Objectives: A hospital is a complex building that serves many different purposes. It has a major impact on patient's well-being as well as on the work efficiency of the hospital staff. Thermal comfort is one of the major factors in indoor comfort. The purpose of this study was to determine thermal comfort in various locations in a hospital. Methods: Various indoor environmental conditions in a general hospital were measured in February 2014. The predicted mean vote (PMV) and carbon dioxide ($CO_2$) concentration were measured simultaneously in the lobby, office, restaurant, and ward. Results: The ward was the most thermally comfortable location (PMV=0.44) and the lobby was the most uncomfortable (PMV = -1.39). However, the $CO_2$ concentration was the highest in the ward (896 ppm) and the lowest in the lobby (572 ppm). The average PMV value was the most comfortable in the ward and the lowest in the lobby. In contrast, for concentration of carbon dioxide, the highest average was in the ward and the lowest in the lobby.
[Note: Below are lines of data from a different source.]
/-- ★★ **(P4) UNDER THE REPAIRED LETTER ⟸ SURJECTIVITY** (general `N`, datum `W`, `U` in its fibre on the guard, `k ≥ 1`): if `DΨ_U(0) = fderiv ℝ (msChart F N K k 𝐁_k(Z) W U) 0` is ONTO, there
are a map `H` and a letter `B ≥ 0` with `hHinv : ∀ v, DΨ_U(0)(H v) = v`, `hHB : ∀ v, √(Σ_b ‖H v b‖²) ≤ B‖v‖` and the REPAIRED support clause (`H` = any linear right inverse — finite-dimensional
linear algebra; `B = √#bonds · C_H`, `C_H` a continuity bound of the linear `H`; the clause by §3).  So the (P4) socket, once repaired, is exactly dag-n12-w4 g3's `hsurj` at the curved guarded minimiser — n10-w1 H3
`surjective_fderiv_msChart_Bj_of_agreeOn` at near-flat `U₀`, the gauge step otherwise; no per-row support threading. [cite: Balaban1985Variational, (45)–(46) p.285, (83) p.290; Balaban1988Convergent, (2.2) p.255, (2.11) p.256] -/
theorem exists_hH_levelZeroFree_of_surjective {M₁ : ℕ} (hk : 0 < k) {Z : Set (Site (F.P K) 0)} {W : MSField (F.P K) (SU N)} {U : GaugeField (F.P K) 0 (SU N)}
    (hU : AgreeOn (Bj M₁ Z k) (avgFamily (avOfRecord F N K) U) W) (hsb : SmallBelow (avOfRecord F N K) k U)
    (hsurj : Function.Surjective (fderiv ℝ (msChart F N K k (Bj M₁ Z k) W U) 0)) :
    ∃ (H : (Fin (constrCard (Bj M₁ Z k : DetSet (F.P K)) k) → lieSU (Fin N)) → PBond (F.P K) 0 → lieSU (Fin N)) (B : ℝ), 0 ≤ B ∧
      (∀ v, fderiv ℝ (msChart F N K k (Bj M₁ Z k) W U) 0 (H v) = v) ∧
      (∀ v, Real.sqrt (∑ b, ‖H v b‖ ^ 2) ≤ B * ‖v‖) ∧
      (∀ v, (∀ (c : PBond (F.P K) 0) (hc : c.src ∉ maxDomT M₁ Z 1),
          v (constrEnum (Bj M₁ Z k : DetSet (F.P K)) k ⟨⟨0, Nat.succ_pos k⟩, c, (mem_bondsOf_Bj_zero hk Z c).2 (Or.inl hc)⟩) = 0) →
        ∀ b : PBond (F.P K) 0, b.src ∉ maxDomT M₁ Z 1 → H v b = 0) := by
  set L : (PBond (F.P K) 0 → lieSU (Fin N)) →L[ℝ] (Fin (constrCard (Bj M₁ Z k : DetSet (F.P K)) k) → lieSU (Fin N)) :=
    fderiv ℝ (msChart F N K k (Bj M₁ Z k) W U) 0 with hL
  let Lₗ : (PBond (F.P K) 0 → lieSU (Fin N)) →ₗ[ℝ] (Fin (constrCard (Bj M₁ Z k : DetSet (F.P K)) k) → lieSU (Fin N)) := L.toLinearMap
  have hLₗ : ∀ X, Lₗ X = L X := fun X => rfl
  have hrange : LinearMap.range Lₗ = ⊤ := LinearMap.range_eq_top.2 (fun v => by obtain ⟨X, hX⟩ := hsurj v; exact ⟨X, (hLₗ X).trans hX⟩)
  obtain ⟨g, hg⟩ := Lₗ.exists_rightInverse_of_surjective hrange
  obtain ⟨C, hC0, hC⟩ := SemilinearMapClass.bound_of_continuous g (LinearMap.continuous_of_finiteDimensional g)
  have hinv : ∀ v, fderiv ℝ (msChart F N K k (Bj M₁ Z k) W U) 0 (g v) = v := fun v => by
    have h := LinearMap.congr_fun hg v
    rw [LinearMap.comp_apply, LinearMap.id_apply, hLₗ] at h
    exact h
  refine ⟨fun v => g v, Real.sqrt (Fintype.card (PBond (F.P K) 0)) * C, by positivity, hinv, fun v => ?_,
    fun v hv b hb => hHsupp_levelZeroFree_of_rightInverse hk hU hsb (fun v => g v) hinv v hv b hb⟩
  rw [← l2Seminorm_apply (g v)]
  calc (normSeminorm ℝ (PiLp 2 (fun _ : PBond (F.P K) 0 => lieSU (Fin N)))).comp (WithLp.linearEquiv 2 ℝ (PBond (F.P K) 0 → lieSU (Fin N))).symm.toLinearMap (g v)
      ≤ Real.sqrt (Fintype.card (PBond (F.P K) 0)) * ‖g v‖ := l2Seminorm_le_sqrt_card_mul_norm (g v)
    _ ≤ Real.sqrt (Fintype.card (PBond (F.P K) 0)) * (C * ‖v‖) := mul_le_mul_of_nonneg_left (hC v) (Real.sqrt_nonneg _)
    _ = Real.sqrt (Fintype.card (PBond (F.P K) 0)) * C * ‖v‖ := by ring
Due to air conditioner operation, during operating hours the PMV showed values close to 0 compared to the non-operating time. Correlation between PMV and $CO_2$ differed by location. Conclusion: The PMV and concentration of carbon dioxide of the hospital lobby, office, restaurant and ward varied. The relationship between PMV and carbon dioxide differed by location. Consideration of how to apply PMV and carbon dioxide is needed when evaluating indoor comfort.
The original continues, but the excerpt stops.